Trust, alongside performance, is rapidly becoming a key operational requirement of AI models. Our research will focus on two key dimensions of trust:

  1. Explainability. The superior performance of AI models usually comes at the cost of model opacity, where humans cannot understand how decisions were made by the models without clear interpretations. Concerns over the black-box nature of AI hampers the further use of AI in mission-critical applications, such as finance and healthcare. High-quality explanations will enable us to understand and audit the AI models. However, most current explanation methods lack theoretical supports to generate faithful, informative, and concise explanations. Towards this end, we will research into explanations from three theoretical perspectives:

    i) Information theory to exhibit how information flows along with model architectures;
    ii) Game theory to identify the coalitions as prototypes or patterns memorized in the models; and
    iii) Causality to distinguish the causal and non-causal effects on explanations.

    Moreover, we propose using additional metrics (e.g., fidelity, accuracy, contrastivity, sanity checks) and visual inspections to quantitatively and qualitatively evaluate the quality of the generated explanations.

  2. Robustness. AI models are usually fragile and vulnerable to adversarial samples (e.g., image perturbations, malicious behaviors), which act as attacks to influence the models negatively and cause privacy leakage. This poses real threats to the deployment of AI models. Hence, it is essential to enhance the robustness of AI models against such adversarial attacks. Towards this end, the key research tasks to be carried out are:
    i) Adversarial attack to discover the drawbacks or backdoors of AI models, investigate the failure cases, and quantify their vulnerability;
    ii) Adversarial defense to learn how to identify and mitigate the negative influence of attacks.

For this research, we will build a framework of AI accountability, which contains a set of novel technologies and models to inspire trust and help to audit the AI models and results.

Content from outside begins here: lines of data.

omit [DecidableEq ι] in
/-- The zero cycle is almost nef at every `t` (`0·C_i = 0 ≥ −δ_it`), so `𝒜_t ≠ ∅`. [folklore] -/
theorem zero_isPointedAlmostNef (M : ι → ι → ℤ) (t : ι) [DecidableEq ι] :
    ∀ i, -(if i = t then (1 : ℤ) else 0) ≤ ∑ j, ((0 : ι → ℕ) j : ℤ) * M j i := by
  intro i
  simp only [Pi.zero_apply, Nat.cast_zero, zero_mul, sum_const_zero]
  split_ifs <;> norm_num

/-- A cycle anti-nef pointed at `t` is non-zero (`0·C_t = 0 > −1`). [folklore] -/
theorem ne_zero_of_isPointedAntinef {M : ι → ι → ℤ} (t : ι) {Z : ι → ℕ}
    (hZ : ∀ i, ∑ j, (Z j : ℤ) * M j i ≤ -(if i = t then 1 else 0)) : Z ≠ 0 := by
  rintro rfl
  have h := hZ t
  simp at h

end Pairing

/-! ## Least and greatest elements (`Z⁽ᵗ⁾`, `A⁽ᵗ⁾`) -/

section Extremal

variable {ι : Type*} [Finite ι]

/-- **Least member of a `⊓`-closed non-empty family of cycles** (no up-closure needed): `𝒫 ∩ [0, Z₁]` is finite,
non-empty and `⊓`-closed, so its total minimum `Z₀` lies in `𝒫`, and `Z₀ ≤ Z ⊓ Z₁ ≤ Z` for every `Z ∈ 𝒫`.  With
`inf_isPointedAntinef` this is the existence of the pointed fundamental cycle `Z⁽ᵗ⁾ = min 𝒫_t` (memo K-PCC Def 2.1).
[this work] -/
theorem exists_least_of_infClosed (P : (ι → ℕ) → Prop) (hinf : ∀ Z Z', P Z → P Z' → P (Z ⊓ Z'))
    (hne : ∃ Z, P Z) : ∃ Z₀, P Z₀ ∧ ∀ Z, P Z → Z₀ ≤ Z := by
  classical
  obtain ⟨Z₁, hZ₁⟩ := hne
  have hfin : {Z | P Z ∧ Z ≤ Z₁}.Finite := (finite_setOf_cycle_le Z₁).subset fun Z hZ => hZ.2
  set S : Finset (ι → ℕ) := hfin.toFinset with hS
  have hmem : ∀ Z, Z ∈ S ↔ P Z ∧ Z ≤ Z₁ := fun Z => by rw [hS, Set.Finite.mem_toFinset]; rfl
  have hSne : S.Nonempty := ⟨Z₁, (hmem _).2 ⟨hZ₁, le_rfl⟩⟩
  refine ⟨S.inf' hSne id, ?_, fun Z hZ => ?_⟩
  · have h : S.inf' hSne id ∈ (S : Set (ι → ℕ)) :=
      Finset.inf'_mem (s := (S : Set (ι → ℕ)))
        (fun Z hZ Z' hZ' => by
          rw [Finset.mem_coe, hmem] at hZ hZ' ⊢
          exact ⟨hinf _ _ hZ.1 hZ'.1, inf_le_left.trans hZ.2⟩)
        S hSne id fun Z hZ => by simpa using hZ
    rw [Finset.mem_coe, hmem] at h
    exact h.1
  · exact (Finset.inf'_le id ((hmem _).2 ⟨hinf _ _ hZ hZ₁, inf_le_right⟩)).trans inf_le_left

Taking event detection as an example, our framework will:
(1) audit the performance of the models by returning the explanations on why the detected events are similar to the target event;
(2) provide early detection and monitoring for emerging events by highlighting the causation of detection results;
(3) avoid model failure and event misdetection by ensuring stability against attacks.

As a result, our framework will benefit real-world applications in Fintech, E-Commerce, and Healthcare domains.


Chen, J., Song, L., Wainwright, M. J., & Jordan, M. I. “Learning to explain: An information-theoretic perspective on model interpretation”. In ICML, 2018.

Goodfellow, I. J., Shlens, J., & Szegedy, C. “Explaining and harnessing adversarial examples”. In Arxiv, 2014.

Kilbertus, N., Ball, P. J., Kusner, M. J., Weller, A., & Silva, R. “The sensitivity of counterfactual fairness to unmeasured confounding”. In UAI, 2019.

Moraffah, R., Karami, M., Guo, R., Raglin, A., & Liu, H. Causal interpretability for machine learning-problems, methods and evaluation. In KDD, 2020.

Zhang, Q., Nian Wu, Y., & Zhu, S. C. “Interpretable convolutional neural networks”. In CVPR, 2018.